What’s the piezoelectric material and structure ?

Piezoelectric material is a special dielectric material with piezoelectric effect and inverse piezoelectric effect. The piezoelectric effect is the characteristic of some piezo crystals discovered by the French P. Curie and J. Curie brothers in 1880. When a piezoelectric force exerts a mechanical force (or release pressure) on its piezoelectric direction, the piezoelectric body will generate a charge and discharge phenomenon. This phenomenon is called a positive piezoelectric effect.An electric field that is the same (or opposite) to the direction of polarization causes two effects: an inverse piezoelectric effect and an electrostrictive effect. The inverse piezoelectric effect, that is, the dielectric is mechanically deformed by an external electric field, and the magnitude of the strain is proportional to the magnitude of the applied electric field, and the direction is related to the direction of the electric field. The electrostrictive effect, that is, the dielectric field of the Pzt material piezoelectric ceramics generate strain due to induced polarization, and the magnitude of the strain is proportional to the square of the electric field, which is independent of the direction of the electric field. The inverse piezoelectric effect and the electrostrictive effect are essentially the result of polarization of the dielectric crystal under the action of an external electric field, and the lattice is distorted, and the macroscopically appears as mechanical strain.

Piezoelectric ceramics are piezoelectric ceramics obtained by mixing ingredients, sintering at a high temperature, and having a piezoelectric assembly after a solid phase reaction between the particles. PZT material can be used as both a sensing element and a driving element, and can be embedded with other materials to form a composite material. Therefore, it has a wide range of applications, such as aircraft handling on aircraft wings, and in vibration systems. Active control of vibration and noise for structural health monitoring in equipment.

2 PZT structure

According to the modern structural dynamics theory, when damage and defects occur in equipment and structures, such as cracks, loose bolts, etc., its rigidity and mechanical impedance characteristics will change, which will also lead to changes in the natural frequency and mode of the structure. Therefore, the degree of damage can be quantitatively given based on the change in mechanical impedance. However, mechanical dynamic impedance varies with frequency and is difficult to measure by using conventional methods. Using the self-driven and self-sensing characteristics of the piezoelectric element, PZT material piezo round discs can simultaneously act as a driving element and a sensing element to excite the structure to obtain the dynamic response of the structure, thereby establishing a bridge between mechanical characteristics and electrical information, mechanical dynamic impedance information. Changes can be reflected by simple measured electrical information. When a certain external voltage is applied to the surface of the piezoelectric ceramic sheet, a lateral surface force is generated on the surface of the beam. These surface forces will drive the beam to produce different vibrations (when the upper and lower PZT are subjected to the same voltage, the beam will vibrate longitudinally; when a reverse voltage is applied, the beam will be subjected to bending vibrations). In turn, the vibration causes the beam to deform, and the deformation characteristics can be reflected in the form of electrical signals through the sensing characteristics of the piezoelectric ceramic sheets. Therefore, the dynamic admittance characteristics of the piezoelectric ceramic sheets pasted on the structure can reflect the damage state of the structure. According to the piezoelectric coupling effect, and the interaction between PZT and the structure, the frequency-dependent admittance (the reciprocal of the impedance) can be obtained. When the parameters and performance of the PZT remain be constant, the structural impedance uniquely determines the value of the second term. Any change of piezoelectric sodium corresponds to structural damage and defects, so that structural damage can be identified by the value of piezoelectric sodium.

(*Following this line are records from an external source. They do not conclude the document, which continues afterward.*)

import Literature.Geometry.Lorentzian.ChartLaplacian
import Literature.Geometry.Lorentzian.SecondFundamentalFormSymm
import Literature.Geometry.Riemannian.MaximumPrincipleAtMaxima
import Literature.Topology.FourManifolds.MorseExtrema
import HarnessLib

/-!
# The covariant Hessian and the Laplacian at an interior local maximum

The second-derivative test on a (pseudo-)Riemannian manifold without boundary: at a local
maximum `x` of a function `f` of class `C²`, the covariant Hessian `Hess f (x)` is negative
semidefinite, and — when `g_x` is positive definite — the Laplace–Beltrami operator satisfies
`Δ_g f (x) = tr_g Hess f (x) ≤ 0`. This is the pointwise form of the maximum principle used by
Schoen–Yau, Comm. Math. Phys. 65 (1979), §2, p. 51 (the height estimate (2.5): "contradicting
the fact that `x³` attains a maximum there") and by every tangency / barrier argument.

Proof: on the coordinate frame `∂ᵢ` of the chart at `x` (which at `x` is the reference basis
`bᵢ`, `localFrame_trivializationAt_self`) the Hessian is
`Hess f(∂ᵢ, ∂ⱼ)(x) = ∂ᵢ∂ⱼ f̂ − Σₗ Γˡᵢⱼ ∂ₗ f̂` (`hessian_localFrame`, O'Neill 1983, Ch. 3,
Lemma 3.49), the first-order term vanishes at the critical point (`IsLocalMax.fderiv_eq_zero` for
the chart representative `f̂`), and `D²f̂(x̂)(w, w) ≤ 0` at the local maximum `x̂` of `f̂`
(`IsLocalMax.fderiv_fderiv_apply_self_nonpos`, `MorseExtrema.lean`); the two bilinear forms
agree on a basis, hence everywhere. The trace statement is
`trace_nonpos_of_forall_apply_self_nonpos` (`MaximumPrincipleAtMaxima.lean`).

* `PseudoRiemannianMetric.hessian_eq_fderiv_fderiv_of_isLocalMax` — at a local maximum the
  covariant Hessian is the chart Hessian of the chart representative.
* `PseudoRiemannianMetric.hessian_apply_self_nonpos_of_isLocalMax` — `Hess f (x)(v, v) ≤ 0`.
* `PseudoRiemannianMetric.dalembertian_nonpos_of_isLocalMax` — `Δ_g f (x) ≤ 0` if `g_x > 0`.
* the mirror statements at a local minimum.

Everything is proved; no named fact and no `sorry` is introduced.

## References

* B. O'Neill, *Semi-Riemannian geometry*, Academic Press (1983), Ch. 3, Lemma 3.49–Def. 3.50.
  [ONeill1983]
* R. Schoen, S.-T. Yau, *On the proof of the positive mass conjecture in general relativity*,
  Comm. Math. Phys. 65 (1979), 45–76, §2, p. 51. [SchoenYauPMT1979]
-/

noncomputable section

open Bundle Set Function Filter
open scoped Manifold ContDiff Topology

namespace Literature.Geometry.Lorentzian

namespace PseudoRiemannianMetric

variable {E : Type*} [NormedAddCommGroup E] [NormedSpace ℝ E] {H : Type*} [TopologicalSpace H]
  {I : ModelWithCorners ℝ E H} {M : Type*} [TopologicalSpace M] [ChartedSpace H M]
  [IsManifold I ∞ M] [FiniteDimensional ℝ E] [CompleteSpace E] [I.Boundaryless]
  (g : PseudoRiemannianMetric I ∞ E (TangentSpace I : M → Type _)) [g.HasLeviCivita]

omit [IsManifold I ∞ M] [FiniteDimensional ℝ E] [CompleteSpace E] [I.Boundaryless] in
/-- The chart representative `writtenInExtChartAt I 𝓘(ℝ, ℝ) x f` of a real function is
`f ∘ (extChartAt I x).symm`. [folklore] -/
theorem writtenInExtChartAt_real_apply (f : M → ℝ) (x : M) (z : E) :
    writtenInExtChartAt I 𝓘(ℝ, ℝ) x f z = f ((extChartAt I x).symm z) := by
  simp only [writtenInExtChartAt, extChartAt_model_space_eq_id, PartialEquiv.refl_coe,
    Function.comp_apply, id_eq]

/-- **At a critical point the covariant Hessian is the chart Hessian**: if `D f̂ (x̂) = 0` for
the chart representative `f̂ = f ∘ (extChartAt I x)⁻¹` at `x̂ = extChartAt I x x`, then
`Hess_g f (x)(v, w) = D²f̂(x̂)(v, w)` (the Christoffel term of O'Neill 1983, Ch. 3, Lemma 3.49
drops out). [cite: ONeill1983, Ch. 3, Lemma 3.49] -/
theorem hessian_eq_fderiv_fderiv_of_fderiv_eq_zero {f : M → ℝ} {x : M}
    (hf : ContMDiffAt I 𝓘(ℝ, ℝ) 2 f x)
    (hcrit : fderiv ℝ (writtenInExtChartAt I 𝓘(ℝ, ℝ) x f) (extChartAt I x x) = 0)
    (v w : TangentSpace I x) :
    g.hessian f x v w =
      fderiv ℝ (fderiv ℝ (writtenInExtChartAt I 𝓘(ℝ, ℝ) x f)) (extChartAt I x x) v w := by
  classical
  set b : Module.Basis (Fin (Module.finrank ℝ E)) ℝ E := Module.finBasis ℝ E with hb
  have hx : x ∈ (chartAt H x).source := mem_chart_source H x
  have hframe : ∀ i, (trivializationAt E (TangentSpace I) x).localFrame b i x = b i :=
    fun i ↦ localFrame_trivializationAt_self b x i
  have hfh : writtenInExtChartAt I 𝓘(ℝ, ℝ) x f =ᶠ[𝓝 (extChartAt I x x)]
      f ∘ (extChartAt I x).symm :=
    Filter.Eventually.of_forall fun z ↦ writtenInExtChartAt_real_apply f x z
  -- the Hessian on the coordinate frame
  have hij : ∀ i j, g.hessian f x (b i) (b j) =
      fderiv ℝ (fderiv ℝ (writtenInExtChartAt I 𝓘(ℝ, ℝ) x f)) (extChartAt I x x) (b i) (b j) := by
    intro i j
    have h := hessian_localFrame g b hx hf
      (Gh := fun z i j ↦ g.val ((extChartAt I x).symm z)
        ((trivializationAt E (TangentSpace I) x).localFrame b i ((extChartAt I x).symm z))
        ((trivializationAt E (TangentSpace I) x).localFrame b j ((extChartAt I x).symm z)))
      (Filter.Eventually.of_forall fun z i j ↦ rfl) hfh i j
    rw [hframe i, hframe j] at h
    rw [h, hcrit]
    simp
  -- extend by bilinearity from the basis
  set B₂ : LinearMap.BilinForm ℝ (TangentSpace I x) :=
    (ContinuousLinearMap.coeLM ℝ).comp
      (fderiv ℝ (fderiv ℝ (writtenInExtChartAt I 𝓘(ℝ, ℝ) x f)) (extChartAt I x x)).toLinearMap
    with hB₂
  have hB₂a : ∀ v w, B₂ v w =
      fderiv ℝ (fderiv ℝ (writtenInExtChartAt I 𝓘(ℝ, ℝ) x f)) (extChartAt I x x) v w :=
    fun v w ↦ rfl
  have heq : g.hessian f x = B₂ := by
    refine LinearMap.BilinForm.ext_basis (b := (b : Module.Basis _ ℝ (TangentSpace I x)))
      fun i j ↦ ?_
    exact hij i j
  rw [heq, hB₂a]

/-- **The covariant Hessian at a local maximum is negative semidefinite** (manifold without
boundary, `f` of class `C²` at the point): `Hess_g f (x)(v, v) ≤ 0`. The step "`x³` attains a
maximum there" of Schoen–Yau 1979, p. 51. [cite: SchoenYauPMT1979, §2 Step 2, p. 51]
[cite: ONeill1983, Ch. 3, Lemma 3.49] -/
theorem hessian_apply_self_nonpos_of_isLocalMax {f : M → ℝ} {x : M}
    (hf : ContMDiffAt I 𝓘(ℝ, ℝ) 2 f x) (hmax : IsLocalMax f x) (v : TangentSpace I x) :
    g.hessian f x v v ≤ 0 := by
  have hmax' := Literature.Topology.FourManifolds.isLocalMax_writtenInExtChartAt (I := I) hmax
  have h2 : ContDiffAt ℝ 2 (writtenInExtChartAt I 𝓘(ℝ, ℝ) x f) (extChartAt I x x) := by
    have := (contMDiffAt_iff.1 hf).2
    rwa [ModelWithCorners.Boundaryless.range_eq_univ, contDiffWithinAt_univ] at this
  rw [g.hessian_eq_fderiv_fderiv_of_fderiv_eq_zero hf hmax'.fderiv_eq_zero v v]
  exact Literature.Topology.FourManifolds.IsLocalMax.fderiv_fderiv_apply_self_nonpos h2 hmax' v

/-- **The covariant Hessian at a local minimum is positive semidefinite.**
[cite: ONeill1983, Ch. 3, Lemma 3.49] -/
theorem hessian_apply_self_nonneg_of_isLocalMin {f : M → ℝ} {x : M}
    (hf : ContMDiffAt I 𝓘(ℝ, ℝ) 2 f x) (hmin : IsLocalMin f x) (v : TangentSpace I x) :
    0 ≤ g.hessian f x v v := by
  have hmin' := Literature.Topology.FourManifolds.isLocalMin_writtenInExtChartAt (I := I) hmin
  have h2 : ContDiffAt ℝ 2 (writtenInExtChartAt I 𝓘(ℝ, ℝ) x f) (extChartAt I x x) := by
    have := (contMDiffAt_iff.1 hf).2
    rwa [ModelWithCorners.Boundaryless.range_eq_univ, contDiffWithinAt_univ] at this
  rw [g.hessian_eq_fderiv_fderiv_of_fderiv_eq_zero hf hmin'.fderiv_eq_zero v v]
  exact Literature.Topology.FourManifolds.IsLocalMin.fderiv_fderiv_apply_self_nonneg h2 hmin' v

/-- **`Δ_g f ≤ 0` at an interior local maximum** when `g_x` is positive definite (e.g. `g`
Riemannian): `Δ_g f (x) = tr_g Hess_g f (x)` is a sum of values `Hess f (eₐ, eₐ) ≤ 0` over an
orthonormal basis. Schoen–Yau 1979, p. 51. [cite: SchoenYauPMT1979, §2 Step 2, p. 51]
[cite: ONeill1983, Ch. 3, Def. 3.50] -/
theorem dalembertian_nonpos_of_isLocalMax {f : M → ℝ} {x : M}
    (hf : ContMDiffAt I 𝓘(ℝ, ℝ) 2 f x) (hmax : IsLocalMax f x)
    (hpos : ∀ v : TangentSpace I x, v ≠ 0 → 0 < g.val x v v) :
    g.dalembertian f x ≤ 0 :=
  Literature.Geometry.Riemannian.trace_nonpos_of_forall_apply_self_nonpos g hpos _
    fun v ↦ g.hessian_apply_self_nonpos_of_isLocalMax hf hmax v

/-- **`Δ_g f ≥ 0` at an interior local minimum** when `g_x` is positive definite.
[cite: ONeill1983, Ch. 3, Def. 3.50] -/
theorem dalembertian_nonneg_of_isLocalMin {f : M → ℝ} {x : M}
    (hf : ContMDiffAt I 𝓘(ℝ, ℝ) 2 f x) (hmin : IsLocalMin f x)
    (hpos : ∀ v : TangentSpace I x, v ≠ 0 → 0 < g.val x v v) :
    0 ≤ g.dalembertian f x :=
  Literature.Geometry.Riemannian.trace_nonneg_of_forall_apply_self_nonneg g hpos _
    fun v ↦ g.hessian_apply_self_nonneg_of_isLocalMin hf hmin v

end PseudoRiemannianMetric

end Literature.Geometry.Lorentzian

end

Because of the piezoelectric effect and the inverse piezoelectric effect of the piezoelectric element, the piezoelectric element has dual functions of driving and sensing, and this feature can realize on-line and real-time health monitoring of the structure.

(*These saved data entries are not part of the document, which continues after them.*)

import Mathlib
import Summits.Ventures.PercRepro2.OStarModel

/-!
# The o-star certificate, typing `t₁ = 0` (blind cell PercRepro2, mine-2 g39, 2026-08-28;
`proofs/MINE2-GLUE.md` §2, row M2-83)

`cert0`: the gadget sum `C 0 t₂ t_b P₁ P₂ P₃` of `OStarModel.lean` is nonnegative for every
typing `t₂, t_b ∈ {0, 1, 2, 3}` of the edges `o–a₂, o–b` (the edge `o–a₁` of type `0`) and every
sorted triple of `Q`-patterns (set partitions of `a₁, a₂, a₃, b` not joining the roots), decided
in the kernel.  Own code; standard axioms.
-/

namespace Summit.Ventures.PercRepro2

namespace CovForm

namespace OStar

/-- **The o-star certificate at `t₁ = 0`**: `0 ≤ C 0 t₂ t_b` on every sorted triple of
`Q`-patterns, every `t₂, t_b ≤ 3`. -/
theorem cert0 : ∀ t₂ tb : Fin 4, ∀ b₁ b₂ b₃ b₄ b₅ b₆ : Bool,
    validQ (b₁, b₂, b₃, b₄, b₅, b₆) = true →
    ∀ c₁ c₂ c₃ c₄ c₅ c₆ : Bool, validQ (c₁, c₂, c₃, c₄, c₅, c₆) = true →
    key (b₁, b₂, b₃, b₄, b₅, b₆) ≤ key (c₁, c₂, c₃, c₄, c₅, c₆) →
    ∀ d₁ d₂ d₃ d₄ d₅ d₆ : Bool, validQ (d₁, d₂, d₃, d₄, d₅, d₆) = true →
    key (c₁, c₂, c₃, c₄, c₅, c₆) ≤ key (d₁, d₂, d₃, d₄, d₅, d₆) →
    0 ≤ C 0 t₂.val tb.val (b₁, b₂, b₃, b₄, b₅, b₆) (c₁, c₂, c₃, c₄, c₅, c₆)
      (d₁, d₂, d₃, d₄, d₅, d₆) := by
  decide +kernel

end OStar

end CovForm

end Summit.Ventures.PercRepro2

A part of the PZT material is connected to the power source generating the excitation signal through a wire, and an excitation signal (voltage or charge) is applied to the PZT material through a voltage or a charge driving power source, because the PZT material has an inverse piezoelectric effect, that is, a deformation occurs under the action of an electric field due to The PZT material is embedded (or adhered to) the base material, so its own deformation will be transmitted to the base material, and the base material will be deformed or moved together. At this time, the PZT is equivalent to a driver, and the deformation is generated by receiving the excitation signal. Or exercise to drive the base material. At the same time, some PZT material is placed on the base material and is not connected to the power source, and this deformation or motion is transmitted to the PZT material when the base material is deformed or moved. Due to the piezoelectric effect of the PZT material, a charge is generated inside the charge, and the magnitude of the charge varies with the magnitude of the deformation or motion. At this time, the PZT material is equivalent to a sensor. Then, the output signal of the PZT sensor is measured and collected by the measuring device, and the deformation or movement of the base material can be reflected in real time and online, thereby realizing real-time and online health monitoring of the structure.